Nevertheless, the study protocol specified detailed inclusion and exclusion criteria, which, combined with the use of a medical questionnaire, allowed a well-defined and characterized study population to be identified. All samples were obtained at the same time of year and time of day (all samples were taken between the end of June and the end of September and 8:00 and 10:00 a.m.) and from women in a fasting state. Assay consistency was maximized by using a central specialized laboratory and automated assays to reduce human error. Thus, we controlled factors to minimize analytical and biological variability within individuals. The large sample size in this study allowed us to reliably estimate reference intervals for markers of bone turnover. The good agreement between the reference intervals established in this study and previous studies gives us confidence that the intervals we established are representative of levels of bone turnover in healthy, premenopausal women.

There are a number of cautions to be exercised regarding the use of any reference interval in assessing the efficacy of osteoporosis treatment. Whereas we know that reducing bone turnover either by 50% or more or to levels below the mean of the reference interval accounts for a significant proportion of the antifracture efficacy of antiresorptive treatment, it is unknown if and to what extent reducing bone turnover below the lower limit of the premenopausal reference interval would blunt treatment efficacy or even increase bone fragility. Our study and others showed that low levels of bone turnover should not to be a cause for concern, because 2.5% of young, healthy premenopausal women have levels of bone turnover below the lower limit of any reference interval. Rather, it is the long-term suppression of bone turnover that may result in oversuppression. The establishment of reference intervals as in this study will enable us to address the issue of possible oversuppression in future studies.

In conclusion, we established robust reference intervals for four BTMs based on a large international study of premenopausal women. This study provides information about the characteristics that may influence biochemical markers of bone turnover. Interestingly, we identified differences in BTMs between countries. The differences between countries are small, and therefore, we believe the reference intervals estimated in this study can be applied to each of the countries studied. The reference intervals established were only based on subjects living in four countries and primarily in white women. Levels of bone turnover may differ in other countries and in women of different ethnic origin because many unknown factors may contribute the variability in bone marker levels. We therefore recommend that, in countries not taking part in this study, reference intervals need to be established locally.

The regional differences observed in this study are partly explained by differences in BMI, smoking habit, pregnancies, exercise, and alcohol consumption between countries. After adjusting for other factors, the differences in levels of bone turnover seen between one country and the next are small and therefore not clinically significant.

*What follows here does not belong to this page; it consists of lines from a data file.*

import Summits.BirchSwinnertonDyer.BirchSwinnertonDyer.Theorems.PrintX11aNonSurjEulerHalfOfMu
import Summits.BirchSwinnertonDyer.BirchSwinnertonDyer.Theorems.PrintX11aNonSurjMuAnHardDefs
import Summits.BirchSwinnertonDyer.BirchSwinnertonDyer.Theorems.PrintX11aUpperNonSurjThreeMultDivisibilityAtOfConjA
import Summits.BirchSwinnertonDyer.BirchSwinnertonDyer.Theorems.PrintX11aUpperNonSurjFiveMultTeichDefs
import Summits.BirchSwinnertonDyer.BirchSwinnertonDyer.Theorems.PrintX11aUpperNonSurjFiveOrbitUnitOfMultTeichSpan
import Summits.BirchSwinnertonDyer.BirchSwinnertonDyer.Theorems.PrintX11aUpperNonSurjFiveMuAnOfOrbitUnit
import Summits.BirchSwinnertonDyer.BirchSwinnertonDyer.Theorems.PrintX11aUpperNonSurjFiveMuRoadGivesConjA
import Summits.BirchSwinnertonDyer.Rank1Residual.GaloisImage.MultiplicativeLargeImage
import Literature.NumberTheory.EllipticCurves.Rank1Residual.MuLambdaCarriers
import Literature.NumberTheory.EllipticCurves.AtkinLehnerInvolutionsProofs
import HarnessLib

/-!
# Route `PrintX11a`, crux U5 `UpperNonSurjFive` (item stmt-BirchSwinnertonDyer-20614) — line «alcut5»
# (ideator bsd-idea-6 g4, lens «decomp»): the ATKIN–LEHNER SIGN CUT of the μ-road's only open input S1

PUBLISHED ONLY (W-79): the line of record stays «finemu5» r4 (lead bsd-line-x11a-p3); this file is NOT passed to
`ledger skeleton check`.  BSD is not proved by any of this; U5 does NOT close by this file (three open `sorry`s + two
by-name published inputs); nothing is asserted about any curve.

THE CUT.  The line of record closes U5 modulo {S1₅, S1₇, BDMTV, 19949}, S1ₚ = `MultTeich.MultTeichSpanGen M p`: for every
`γ ∈ Γ₁(pM)`, `γ·γ^ι ∈ ⟨packet quotients ∪ trivial ∪ p-th powers⟩·[Γ₀(pM),Γ₀(pM)]`.  S1 is consumed (landed S2,
`exists_one_le_norm_teichOrbitSum_of_multTeichSpanGen`) through Manin's integer period homomorphism `m_f : Γ₀(pM) → ℤ` of ONE
rational `p`-NEW newform `f`, and `m_f` kills MORE than S1's generators: the Atkin–Lehner matrix `W = w(p) = (px, y; pM·?, p)`
normalises `Γ₀(pM)` and `f ∣ w_p = λ_p f` with `λ_p = −a_p(f) ∈ {±1}` (tree theorems
`IsNewform0.exists_atkinLehnerInvolutionAt_eq_smul_of_not_dvd`, `…atkinLehnerEigenvalueAt_eq_neg_coeff_of_not_dvd`), whence
Manin's `{∞, γ'∞}_f = λ_p {∞, γ∞}_f` for `γ' W = W γ` (landed at `p = 3`: `MultThreeAL.cuspSymbol_eq_mul_of_conj_alWInt`;
p-generic port announced by the cell's `Theorems.MultOrbit` series).  So `m_f` kills the SIGNED ATKIN–LEHNER TWISTS
`γ'·γ^sg`, `sg = −λ_p = a_p(f)`: `sg = +1` for SPLIT, `sg = −1` for NON-SPLIT multiplicative reduction.  Adding these twists to
S1's generator set gives two statements `ALCutSpanGen M p sg` (`sg = ±1`), EACH implied by S1 (`alCutSpanGen_of_multTeichSpanGen`,
real proof below) and jointly sufficient for U5 (composition `UpperNonSurjFive_of_alcut`, real proof): U5 is cut BY THE SIGN
`a_p = ±1` into two strictly weaker span statements.

WHY THIS CUT (structure, not cosmetics).  Modulo the twists `γ'γ⁻¹` (non-split half) the target group is the abelianisation of
the p-UNIT GROUP `Γ* = ⟨Γ₀(pM), W⟩ ⊂ PGL₂(ℤ[1/p])` — exactly the group of the cell's Atkin–Lehner-extended orbit trick
(`Theorems/PrintX11aMultOrbitDefs.lean`: `Γ*` is TRANSITIVE on the cusp classes `[∞]∪[1/M]`, `[0]∪[1/p]`, the defect that makes
Theorem B vacuous at level `pM`), an `S`-arithmetic group for which the Vaserstein / Serre generation over `ℤ[1/p]` that PROVED
the un-averaged good-level span (`conjSpanGen_holds`) is available; modulo the anti-twists `γ'γ` (split half) it is the
`sgn_W`-twisted abelianisation of `Γ*`.  On the Bruhat–Tits tree of `PGL₂(ℚ_p)`: `Γ₀(M)[1/p]` fixes nothing, `Γ₀(pM)` is the
stabiliser of an ORIENTED edge, `Γ*` of the UNORIENTED edge (Ihara: `Γ₀(M)[1/p]⁽¹⁾ = Γ₀(M) *_{Γ₀(pM)} Γ₀(M)^W`); the two halves are the `±`-eigenspaces of edge reversal on
edge-functions, i.e. the cut is the harmonic-cocycle (p-new, Steinberg-at-p) structure made visible at the level of
generators — which S1, a statement about `Γ₀(pM)` alone, cannot see.  The split half (`a_p = +1`, `w_p = −1`) is the
trivial-zero case of the route (always in the hard locus); which U5 pairs fall in which half is the per-pair datum `a_p = ±1`
(cell CLASS-BOARD), not asserted here.  Atkin–Lehner on modular symbols and on oldclasses (`g_i ∣ W_q = ε g_{β−i}`): Cremona
1992 §2.1, §2.4 (pp. 15, 21–22).

HONEST RESIDUAL.  For a `p`-new irreducible eigen-character each half is still Greenberg's `μ(ω⁰) = 0` on that
Atkin–Lehner sign (the `ω⁰`-versus-`ω²` branch separation at `p = 5`, `ω⁰` versus `ω^{2,4}` at `p = 7`, is untouched): the cut
removes the `W`-wrong-sign classes (old AND new) from what the packets must span, roughly halving the target, and puts the
non-split half on the cusp-transitive group `Γ*`; it does not supply the averaging mechanism.  Stubs: 3 OPEN
(`stub_alCutSpan_five_nonsplit`, `stub_alCutSpan_five_split`, `stub_alCutSpan_seven`), 1 theorem-grade bridge
(`stub_orbitUnit_of_alCutSpan`, M/L: the p-generic Atkin–Lehner period relation + the landed S2 template), 2 published inputs
BY NAME (`stub_splitCartanImagesBDMTV`, `stub_pubFactsAn` = item 19949).  beyond-print: the span statements are not in print
(nearest: Manin 1972 Thm 1.9; Merel 1994 generators of `H₁(X₀(N))`; the harmonic-cocycle description of p-new forms,
Darmon 2001 §1 / Bertolini–Darmon 2005 §2).
References: [Manin1972] Prop. 1.4, Thm. 1.9; [Knapp1993] Lemma 9.24, Thm. 9.27; [AtkinLehner1970] Thm. 3;
[MazurTateTeitelbaum1986Invent] §I.10, §I.17; [GreenbergLNM1716] Conj. 1.11; [Serre1980Trees] II.1.
-/

set_option linter.dupNamespace false
set_option autoImplicit false

noncomputable section

open scoped Classical NumberField MatrixGroups ModularForm

open CongruenceSubgroup WeierstrassCurve Field
  Literature.NumberTheory.EllipticCurves
  Literature.NumberTheory.EllipticCurves.ModularForms
  Literature.NumberTheory.EllipticCurves.Rank1Residual
  Literature.NumberTheory.EllipticCurves.Rank1Residual.Typed
  Literature.NumberTheory.EllipticCurves.Wuthrich2014
  Literature.NumberTheory.EllipticCurves.SteinWuthrich2013
  Literature.NumberTheory.EllipticCurves.Greenberg1999
  Literature.NumberTheory.EllipticCurves.Kato2004
  Summit.BirchSwinnertonDyer.Rank1Residual
  Summit.BirchSwinnertonDyer.Rank1Residual.X11b
  Summit.BirchSwinnertonDyer.BirchSwinnertonDyer

namespace Summit.BirchSwinnertonDyer.BirchSwinnertonDyer.Cruxes.UpperNonSurjFive.ALCut

open Matrix Matrix.SpecialLinearGroup
open Summit.BirchSwinnertonDyer.BirchSwinnertonDyer.Cruxes.UpperNonSurjFive.MultTeich
  Summit.BirchSwinnertonDyer.BirchSwinnertonDyer.Cruxes.AnalyticMuZeroX9

/-! ### §0 The Atkin–Lehner twist generators and the cut span statement (definitions over tree objects) -/

/-- `γ'` is the `w(p)`-conjugate of `γ` inside `Γ₀(N)`: `γ' · W = W · γ` in `GL₂(ℝ)`, `W = atkinLehnerW N p` (the shape of the
hypothesis of `MultThreeAL.cuspSymbol_eq_mul_of_conj_alW`; `W` normalises `Γ₀(N)` for `p ∥ N`, `atkinLehnerW_mul_mul_inv_mem`).
[cite: Knapp1993, Lemma 9.24] -/
def IsALConj (N p : ℕ) [NeZero p] (γ γ' : Gamma0 N) : Prop :=
  mapGL ℝ (γ' : SL(2, ℤ)) * glCast (atkinLehnerW N p : GL (Fin 2) ℚ) =
    glCast (atkinLehnerW N p : GL (Fin 2) ℚ) * mapGL ℝ (γ : SL(2, ℤ))

/-- The sign-`sg` Atkin–Lehner twists `γ' · γ^sg` (`γ' = W γ W⁻¹`; `sg : ℤ`, the letter `η` being reserved notation under
`open scoped ModularForm`): under Manin's period homomorphism of a form with `f ∣ w_p = λ f` they go to `(λ + sg)·m(γ)`, so they die
exactly when `sg = −λ = a_p(f)`. [cite: Manin1972, Prop. 1.4] [cite: CremonaAlgorithms1997, §2.1 (p. 15)] -/
def alTwistGens (N p : ℕ) [NeZero p] (sg : ℤ) : Set (Gamma0 N) :=
  {g | ∃ γ γ' : Gamma0 N, IsALConj N p γ γ' ∧ g = γ' * γ ^ sg}

/-- **The Atkin–Lehner-cut span statement at multiplicative level `pM`, sign `sg`** (`ALCutSpanGen M p sg`): S1's statement with the
sign-`sg` twists added to the generators — for every `γ ∈ Γ₁(pM)`,
`γ·γ^ι ∈ ⟨packet quotients ∪ trivial ∪ p-th powers ∪ AL-twists_sg⟩ · [Γ₀(pM), Γ₀(pM)]`.  Dually: every additive character
`H₁(X₀(pM);ℤ) → 𝔽_p` with `χ ∘ W = −sg·χ` killing the packet-quotient classes has Eisenstein even part.  `sg = −1`: a statement
about `H₁(Γ*; 𝔽_p)`, `Γ* = ⟨Γ₀(pM), W⟩`; `sg = +1`: about the `sgn_W`-twisted `H₁`.  A PREDICATE; nothing asserted.
[cite: Manin1972, Prop. 1.4] [cite: Knapp1993, Lemma 9.24] -/
def ALCutSpanGen (M p : ℕ) [NeZero p] (sg : ℤ) : Prop :=
  ∀ γ : Gamma0 (p * M), γ ∈ Gamma1' (p * M) →
    γ * TeichSpan.iotaGamma0 γ ∈
      Subgroup.closure (multTeichPacketQuotients (p * M) p ∪ trivialGens (p * M) ∪ pthPowers (p * M) p ∪
          alTwistGens (p * M) p sg) ⊔
        commutator (Gamma0 (p * M))

/-- **Each cut is implied by S1 (real proof)**: enlarging the generator set only enlarges the closure.  So the two cut
statements are (individually) WEAKER than the line of record's `MultTeichSpanGen M p`. [cite: Manin1972, Prop. 1.4] -/
theorem alCutSpanGen_of_multTeichSpanGen {M p : ℕ} [NeZero p] (sg : ℤ) (h : MultTeichSpanGen M p) :
    ALCutSpanGen M p sg := by
  intro γ hγ
  exact (sup_le_sup_right (Subgroup.closure_mono Set.subset_union_left) _) (h γ hγ)

/-! ### §1 The stubs -/

/-- **stub (OPEN; the non-split half at `p = 5`)**: for every `M` prime to `5`, `ALCutSpanGen M 5 (−1)` — the packets span
`H₁(X₀(5M);𝔽₅)⁺` modulo Eisenstein AND modulo the `w₅`-ANTI-invariant classes, i.e. they span the even part of
`H₁(Γ*;𝔽₅)`, `Γ* = ⟨Γ₀(5M), w₅⟩ ⊂ PGL₂(ℤ[1/5])` (cusp-transitive).  Serves the U5 pairs with NON-SPLIT multiplicative `5`
(`a₅ = −1`, `λ₅ = +1`).  Why it might fail: for a 5-new irreducible eigen-character with `λ₅ = +1` it is still Greenberg's
`μ(ω⁰) = 0` (branch separation `ω⁰`/`ω²` untouched); census of S1 (true at all 1058 levels, ideator/lead g3) implies it
numerically but a proof needs the averaging mechanism.  [cite: GreenbergLNM1716, Conj. 1.11 (p. 64)] [cite: Manin1972, Thm. 1.9]
[cite: Knapp1993, Lemma 9.24] -/
theorem stub_alCutSpan_five_nonsplit : ∀ M : ℕ, ¬ 5 ∣ M → ALCutSpanGen M 5 (-1) := by
  sorry

/-- **stub (OPEN; the split half at `p = 5`)**: for every `M` prime to `5`, `ALCutSpanGen M 5 1` — the packets span modulo
Eisenstein and modulo the `w₅`-INVARIANT classes (the `sgn_W`-twisted abelianisation of `Γ*`).  Serves the U5 pairs with SPLIT
multiplicative `5` (`a₅ = +1`, `λ₅ = −1`; the trivial-zero case, always in the hard locus).  Why it might fail: as above on the
`λ₅ = −1` new eigen-characters. [cite: GreenbergLNM1716, Conj. 1.11 (p. 64)] [cite: MazurTateTeitelbaum1986Invent, §I.17]
[cite: Knapp1993, Lemma 9.24] -/
theorem stub_alCutSpan_five_split : ∀ M : ℕ, ¬ 5 ∣ M → ALCutSpanGen M 5 1 := by
  sorry

/-- **stub (OPEN; both signs at `p = 7`, 3 known pairs)**: for every `M` prime to `7` and `sg = ±1`, `ALCutSpanGen M 7 sg`.
Why it might fail: as above (`ω⁰` versus `ω²,ω⁴`). [cite: GreenbergLNM1716, Conj. 1.11 (p. 64)] [cite: Knapp1993, Lemma 9.24] -/
theorem stub_alCutSpan_seven : ∀ M : ℕ, ¬ 7 ∣ M → ∀ sg : ℤ, (sg = 1 ∨ sg = -1) → ALCutSpanGen M 7 sg := by
  sorry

The questionnaire we used in the study may not have captured all sources of variability in levels of bone turnover. Unknown environmental or genetic influences on bone turnover, not accounted for in our analysis, may also contribute to the differences in bone turnover observed between the countries studied. The reference intervals presented in this study will help determine the duration of the effect of osteoporosis treatments on the rates of bone formation and resorption relative to the time of dosing, thus assisting in the monitoring of such therapies in the treatment of postmenopausal osteoporosis.